Name: Jennifer Bourke, BA, MSc
Location: Dublin, Ireland
LinkedIn: https://www.linkedin.com/in/jennifer-bourke-1bb286158/
Position: Marketing and Community Lead
Bio:
A data-driven marketing expert with a postgraduate degree in digital marketing and data analytics. Currently pursuing a postgraduate degree in global leadership, she combines her strategic marketing skills with a global perspective. With over 6 years of experience, Jennifer has a proven track record of driving successful marketing campaigns.
Name: Ilija Radeljic, MSc CE
Location: Oslo, Norway
LinkedIn: https://www.linkedin.com/in/ilija-radelji%C4%87-2108ab14/
Position: COO
Bio:
Corporate industry veteran and AI&Blockchain enthusiast. This combination brings a wealth of 15 years of experience managing major infrastructure, power and manufacturing projects to the emerging blockchain world and its applications.
15+ years of experience in business negotiation, partnerships, leads, market entry, project management, promotion and presentations worldwide.
Formal engineering education, MSc Civil Engineering + MIT Sloan Executive Management and Leadership certified.
Cardano Catalyst Community Advisor and Cardano Catalyst Veteran Community Advisor since the beginning (Fund2) and consulted several funded proposals in Cardano Catalyst.
External auditors:
NuNet is also collaborating with the external auditing company Obsidian (https://obsidian.systems/)) which has been contracted to audit the core platform development as well as specific use case integrations such as this one.

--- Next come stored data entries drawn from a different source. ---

/-- [folklore] **THE REAL DIAMETER OF A SLICE LIES IN THE WINDOW OF RADIUS `(1 + r⁻¹)‖A‖`** (`sliceArg_ofReal_mem_skewLev`, `norm_sliceArg_le`). -/
theorem sliceDisc_ofReal_mem_realWindow (R₀ A : TowerData P o) {r : ℝ} (hr : 0 < r) {x : ℝ} (hx : |x| < 1) {ϱ : ℝ} (hϱ : (1 + r⁻¹) * ‖A‖ ≤ ϱ) :
    sliceDisc P R₀ A r x ∈ realWindow P R₀ ϱ :=
  ⟨sliceArg P A r x, ⟨sliceArg_ofReal_mem_skewLev P A r x,
    mem_closedBall_zero_iff.2 ((norm_sliceArg_le P A hr (by rw [Complex.norm_real, Real.norm_eq_abs]; exact hx.le)).trans hϱ)⟩, rfl⟩

end Window

section Related

variable {R₀ : TowerData (D.F.P (D.K + 1)) o} (hR₀ : R₀ ∈ unitaryLev (D.F.P (D.K + 1)) o)

/-- [folklore] **THE RELATED `hslice` PACKAGE** (the seven clauses of `OutputRateComplexSlice.operatorRate_complex_of_realSlice_each` ∕ the per-entry `hslice` of
g36-c `OutputRateComplexSliceEntrywise.weightedEntrywiseRate_complex_of_record` at `𝒱 := TwoRunChart D o`, chart point `relPair D (expChartT _ R⁰ A)`): for ANY
run-B centre `R⁰` (unitarity is not needed for these seven clauses), a common depth `0 < r`, a run-A family `FA` analytic and `CA`-bounded on the chart ball of radius `ρA` at the RELATED centre
`resA D R⁰`, a run-B family `FB` analytic and `CB`-bounded on the chart ball of radius `ρB` at `R⁰`, ONE run-B coordinate `A` with `(1 + r⁻¹)‖A‖ < ρA`,
`(1 + r⁻¹)‖A‖ < ρB`, and any set `W ⊇ realWindow _ R⁰ ((1 + r⁻¹)‖A‖)`: the related slice `γ := relPair D ∘ sliceDisc _ R⁰ A r`, `z₀ := I·r` witness the seven
clauses WITH THE REAL DIAMETER IN `relPair D '' W`. -/
theorem hslice_related_each {EA EB : Type*} [NormedAddCommGroup EA] [NormedSpace ℂ EA] [NormedAddCommGroup EB] [NormedSpace ℂ EB]
    (FA : TowerData (D.F.P D.K) o → EA) (FB : TowerData (D.F.P (D.K + 1)) o → EB) {ρA ρB CA CB r : ℝ} (hr : 0 < r)
    (hanA : AnalyticOnNhd ℂ (fun B => FA (expChartT _ (resA D R₀) B)) (Metric.ball 0 ρA))
    (hbdA : ∀ B ∈ Metric.ball 0 ρA, ‖FA (expChartT _ (resA D R₀) B)‖ ≤ CA)
    (hanB : AnalyticOnNhd ℂ (fun B => FB (expChartT _ R₀ B)) (Metric.ball 0 ρB))
    (hbdB : ∀ B ∈ Metric.ball 0 ρB, ‖FB (expChartT _ R₀ B)‖ ≤ CB)
    (A : TowerData (D.F.P (D.K + 1)) o) (hA1 : (1 + r⁻¹) * ‖A‖ < ρA) (hA2 : (1 + r⁻¹) * ‖A‖ < ρB)
    {W : Set (TowerData (D.F.P (D.K + 1)) o)} (hW : realWindow _ R₀ ((1 + r⁻¹) * ‖A‖) ⊆ W) :
    ∃ γ : ℂ → TwoRunChart D o, ∃ z₀ : ℂ, ‖z₀‖ ≤ r ∧ γ z₀ = relPair D (expChartT _ R₀ A) ∧ (∀ x : ℝ, |x| < 1 → γ x ∈ relPair D '' W) ∧
      DiffContOnCl ℂ (fun z => FA (γ z).1) (Metric.ball (0 : ℂ) 1) ∧ DiffContOnCl ℂ (fun z => FB (γ z).2) (Metric.ball (0 : ℂ) 1) ∧
      (∀ z : ℂ, ‖z‖ ≤ 1 → ‖FA (γ z).1‖ ≤ CA) ∧ ∀ z : ℂ, ‖z‖ ≤ 1 → ‖FB (γ z).2‖ ≤ CB :=
  have hA1' : (1 + r⁻¹) * ‖resA D A‖ < ρA := (depth_resA_le D A hr).trans_lt hA1
  ⟨fun z => relPair D (sliceDisc _ R₀ A r z), I * r, by rw [norm_I_mul_ofReal, abs_of_pos hr],
    by simp only [SubstrateChartRealSlice.sliceDisc_I_mul _ R₀ A hr.ne'],
    fun x hx => Set.mem_image_of_mem _ (hW (sliceDisc_ofReal_mem_realWindow _ R₀ A hr hx le_rfl)),
    diffContOnCl_comp_sliceArg _ (F := fun B => FA (expChartT _ (resA D R₀) B)) hanA (resA D A) hr hA1',
    diffContOnCl_comp_sliceArg _ (F := fun B => FB (expChartT _ R₀ B)) hanB A hr hA2,
    fun _ hz => norm_comp_sliceArg_le _ (F := fun B => FA (expChartT _ (resA D R₀) B)) hbdA (resA D A) hr hA1' hz,
    fun _ hz => norm_comp_sliceArg_le _ (F := fun B => FB (expChartT _ R₀ B)) hbdB A hr hA2 hz⟩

We intend to extend their contract (or hire another suitable 3rd party auditor) for auditing the implementation of this research work as well.
External support:
NuNet has a capable team (30+) to tackle the project but sometimes some extra resources or skills might be needed outside of the available pool. This will be sourced either as additional employees or subcontracted depending on the size and length of the development.